36 Priors

36.1 Conjugate Priors

A conjugate prior is a prior distribution for a data generating distribution so that the posterior distribution is of the same type as the prior.

Conjugate priors are useful for obtaining stratightforward calculations of the posterior.

There is a systematic method for calculating conjugate priors for exponential family distributions.

36.2 Example: Beta-Bernoulli

Suppose \(\boldsymbol{X} | \mu {\; \stackrel{\text{iid}}{\sim}\;}\mbox{Bernoulli}(p)\) and suppose that \(p \sim \mbox{Beta}(\alpha, \beta)\).

\[\begin{align*} f(p | \boldsymbol{x}) & \propto L(p ; \boldsymbol{x}) f(p) \\ & = p^{\sum x_i} (1-p)^{\sum (1-x_i)} p^{\alpha - 1} (1-p)^{\beta-1} \\ & = p^{\alpha - 1 + \sum x_i} (1-p)^{\beta - 1 + \sum (1-x_i)} \\ & \propto \mbox{Beta}(\alpha + \sum x_i, \beta + \sum (1-x_i)) \end{align*}\]
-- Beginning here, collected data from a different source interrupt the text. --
import Summits.QuantumFields.YangMills.Theorems.AlphaInputsT3ACv3SmoothLiftCandidateDefect
import Summits.QuantumFields.YangMills.Theorems.AlphaInputsT3ACv3FLContractionCore
import Summits.QuantumFields.YangMills.Theorems.AlphaInputsT3ACv3GlueLedger
import HarnessLib

/-!
# `AlphaInputsT3ACv3FramedCandidate` — non-abelian (FL), Newton row R9′ (the glued START), letter (A): **THE FRAMED CANDIDATE** — for a coarse frame
# `g : T^{(k)} → SU(n)` in which the datum reads `V^{g}(c) = exp(A c)` with `A` sup-small, the finest field `U^{(g)} := (cand k A)^{ĝ⁻¹}`, `ĝ := g ∘ iterBlockOf k`
# (pull-back by the BLOCK-CONSTANT extension of the inverse frame), has (i) the DILUTE plaquettes of `cand k A` (gauge invariance), (ii) the SAME multiplicative `k`-fold
# defect against `V` as `cand k A` has against `exp A` — `‖Ū^{(k)}(c)·V(c)* − 1‖ = ‖c̄and^{(k)}(c)·e^{−A c} − 1‖ ≤ (K₁+3)·M²`, `k`-free, every odd `L > 1` —, (iii) bond variables
# within `2C_S·M/L^k` of `1` IN THE FRAME, (iv) covariance under coarse gauge changes; and the frame LOGARITHM `A := 𝟙_E·mlog V^{g}` (zero extension off the flattened bond set
# `E`) exists with `‖A‖ ≤ 2r` whenever `‖V^{g}(c) − 1‖ ≤ r ≤ 1/4` on `E` — cell `ym3-torus`, width seat `ym-ust-19936-w5` (g2); composed BY NAME from ★w2 g2's
# `…SmoothLiftCandidate{,AllL,Defect}` (`cand`, `dataSU`, `norm_iter_cand_mul_star_data_sub_one_le_allL`), ★w1's `FLContraction.iter_gaugeAct_blockConst` and ★w4's
# `GlueLedger.glueData_of_near`

WHY (OWNER RULING g24-№4 «(FL)_non-ab ⇐ hLift ⇐ Newton on the (LL) engine»; ★w1 LEAD memo `NONABELIAN-FL-NEWTON-w1-g0.md` v2.1 §6 (R9′) «GLUED START: `U⁰ :=` POU-glue of the stencil
candidates (cell by cell, … in the common frame)»; ★w4 `NEWTON-FL-FRAMES-w4-g0.md` §4 «blockwise comb-axial frames of V itself … candidate on block y: `U₀ := frame-rotate⁻¹ e^{liftS(A^{(y)})}`»).
The datum `V` of the `hLift` binder (p590363 `…v3InnerLiftFromRegionalThm1`) has small PLAQUETTES on `Ω`, not small bond variables: there is no global gauge with `V ≈ 1` (torus∕region
holonomies are `O(1)`).  ★w2 g2's START `cand k A` (`…SmoothLiftCandidate`) lives in ONE flat frame (`V = exp A`, `‖A‖ ≤ M`).  The glued START of R9′ is assembled from the candidates
of the LOCAL frames `g_y` (★w1's regional comb-axial gauges `…v3RegionAxialGauge.dist1_gaugeActT_axialT_le_of_box`, one per stencil), each pulled back to the original gauge.  THIS FILE is
that pull-back, as kernel-checked bookkeeping with every constant inherited verbatim from the flat frame:
* §1 `framed k g U := U^{ĝ⁻¹}` (one def; `ĝ = g ∘ iterBlockOf k` block-constant), `framed_apply`, `gaugeAct_blockExt_framed` (`(U^{ĝ⁻¹})^{ĝ} = U`), ★ `dist1_plaqHol_framed` (plaquettes
  unchanged), ★ `iter_framed`∕`iter_framed_apply` (`k`-fold averages of ANY covariant family: `avg^k(U^{ĝ⁻¹}) = (avg^k U)^{g⁻¹}`, ★w1's `iter_gaugeAct_blockConst`), `framed_frameChange`
  (covariance: changing the coarse gauge of `V` by `u` and the frame to `g·u⁻¹` moves the framed field by the block-constant `û`), `gaugeAct_frameChange` (the frame relation is kept).
* §2 (`SU(n)`) ★★ `coe_iter_framed_mul_star_eq` — THE DEFECT IDENTITY `Ū^{ĝ⁻¹,(k)}(c)·V(c)* = g(c₋)⁻¹·[Ū^{(k)}(c)·(V^{g}(c))*]·g(c₋)` — and `norm_iter_framed_mul_star_sub_one_eq` (the
  multiplicative defect of the framed field against `V` EQUALS that of `U` against `V^{g}`: unitary conjugation).
* §3 ★★ `norm_iter_framedCand_mul_star_sub_one_le_allL`: for `U = cand k A` and a coarse bond `c` at which the frame relation `V^{g}(c) = exp(A c)` holds, `‖Ū^{(k)}(c)·V(c)* − 1‖ ≤ (K₁+3)M²`
  (★w2 g2's `norm_iter_cand_mul_star_data_sub_one_le_allL` through §2); `dist1_plaqHol_framedCand_le` ((ii) of S-CAND through §1); `norm_coe_frame_framedCand_sub_one_le` (in the frame the
  bond variables are those of `cand`).
* §4 THE FRAME LOGARITHM: `exists_lieSU_log_of_norm_sub_one_le` (one matrix: `‖W − 1‖ ≤ r ≤ 1/4`, `|n|r < π` ⟹ `W = exp X`, `X ∈ 𝔰𝔲(n)`, `‖X‖ ≤ 2r`; ★w4's `glueData_of_near` at `U_b = 1`),
  ★★ `exists_frameLog` (fieldwise, with the ZERO EXTENSION off the flattened set `E`: `A c ∈ 𝔰𝔲(n)`, `‖A c‖ ≤ 2r` everywhere, `exp(A c) = V^{g}(c)` on `E`, `A c = 0` off `E`).
* §5 ★★★ `exists_framedCandidate_allL`: frame `g` with `‖V^{g}(c) − 1‖ ≤ r` on `E` and the `k`-free smallness rows of S-CAND at `M := 2r` ⟹ a finest `SU(n)` field with ALL plaquettes within
  `(4·18^d·M + 16(C_S M)²)/(L^k)²`, multiplicative `k`-fold defect `≤ (K₁+3)M²` against `V` on EVERY `c ∈ E`, and bond variables within `2C_S M/L^k` of `1` in the frame `ĝ`.
WHAT IS NOT HERE.  The frames themselves (★w1 p586049), the comparison of two framed candidates on an overlap (transition letter (C)) and the blend (letter (B)) are separate files;
locality is not needed at this stage because the zero-extended logarithm is a GLOBAL sup-small datum (alpha-2 g5's device, DESIGN NOTE 01:35:54Z (1)).
HONEST FRAMING.  Group bookkeeping over landed kernel lemmas; count-neutral helper toward R3 2′ (items 19936∕19935, `--supports stmt-QuantumFields-19936`); `hLift`∕(FL), the stub
`stub_laneRecordsV3Chi`, the crux `HistoryTailL` and the gap are NOT claimed; registry untouched; YM₃ on T³ is rung R3 of the YM ladder, not the Clay problem.

References: T. Bałaban, Commun. Math. Phys. 98 (1985) 17–51 [Balaban1985Averaging] ((8)–(9) p.18, (11)–(13) p.19, (19)–(20) p.21, pp.24–25); Commun. Math. Phys. 102 (1985) 277–309
[Balaban1985Variational] ((4) p.278, Thm 1 (8) p.279, (11)–(13) pp.279–280, (15) p.280).
-/

set_option autoImplicit false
Therefore, \[ {\operatorname{E}}[p | \boldsymbol{x}] = \frac{\alpha + \sum x_i}{\alpha + \beta + n}. \]

36.3 Example: Normal-Normal

Suppose \(\boldsymbol{X} | \mu {\; \stackrel{\text{iid}}{\sim}\;}\mbox{Normal}(\mu, \sigma^2)\), where \(\sigma^2\) is known, and suppose that \(\mu \sim \mbox{Normal}(a, b^2)\).

Then it can be shown that \(\mu | \boldsymbol{x} \sim \mbox{Normal}({\operatorname{E}}[\mu | \boldsymbol{x}], {\operatorname{Var}}(\mu | \boldsymbol{x}))\) where

\[ {\operatorname{E}}[\mu | \boldsymbol{x}] = \frac{b^2}{\frac{\sigma^2}{n} + b^2} \overline{x} + \frac{\frac{\sigma^2}{n}}{\frac{\sigma^2}{n} + b^2} a \]

\[ {\operatorname{Var}}(\mu | \boldsymbol{x}) = \frac{b^2 \frac{\sigma^2}{n}}{\frac{\sigma^2}{n} + b^2} \]

36.4 Example: Dirichlet-Multinomial


This is a problem on Homework 3!

36.5 Example: Gamma-Poisson


This is a problem on Homework 3!

36.6 Jeffreys Prior

If we do inference based on prior \(\theta \sim F_{\tau}\) to obtain \(f(\theta | \boldsymbol{x}) \propto L(\theta; \boldsymbol{x}) f(\theta)\), it follows that this inference may not be invariant to transformations of \(\theta\), such as \(\eta = g(\theta)\).

If we utilize a Jeffreys prior, which means it is such that

\[f(\theta) \propto \sqrt{I(\theta)}\]

then the prior will be invariant to transformations of \(\theta\). We would want to show that \(f(\theta) \propto \sqrt{I(\theta)}\) implies \(f(\eta) \propto \sqrt{I(\eta)}\).

36.7 Examples: Jeffreys Priors


Normal\((\mu, \sigma^2)\), \(\sigma^2\) known: \(f(\mu) \propto 1\)

Normal\((\mu, \sigma^2)\), \(\mu\) known: \(f(\sigma) \propto \frac{1}{\sigma}\)

Poisson\((\lambda)\): \(f(\lambda) \propto \frac{1}{\sqrt{\lambda}}\)

Bernoulli\((p)\): \(f(p) \propto \frac{1}{\sqrt{p(1-p)}}\)

36.8 Improper Prior

An improper prior is a prior such that \(\int f(\theta) d\theta = \infty\). Nevertheless, sometimes it still may be the case that \(f(\theta | \boldsymbol{x}) \propto L(\theta; \boldsymbol{x}) f(\theta)\) yields a probability distribution.

Take for example the case where \(\boldsymbol{X} | \mu {\; \stackrel{\text{iid}}{\sim}\;}\mbox{Normal}(\mu, \sigma^2)\), where \(\sigma^2\) is known, and suppose that \(f(\mu) \propto 1\). Then \(\int f(\theta) d\theta = \infty\), but

\[ f(\theta | \boldsymbol{x}) \propto L(\theta; \boldsymbol{x}) f(\theta) \sim \mbox{Normal}\left(\overline{x}, \sigma^2/n\right)\]

which is a proper probability distribution.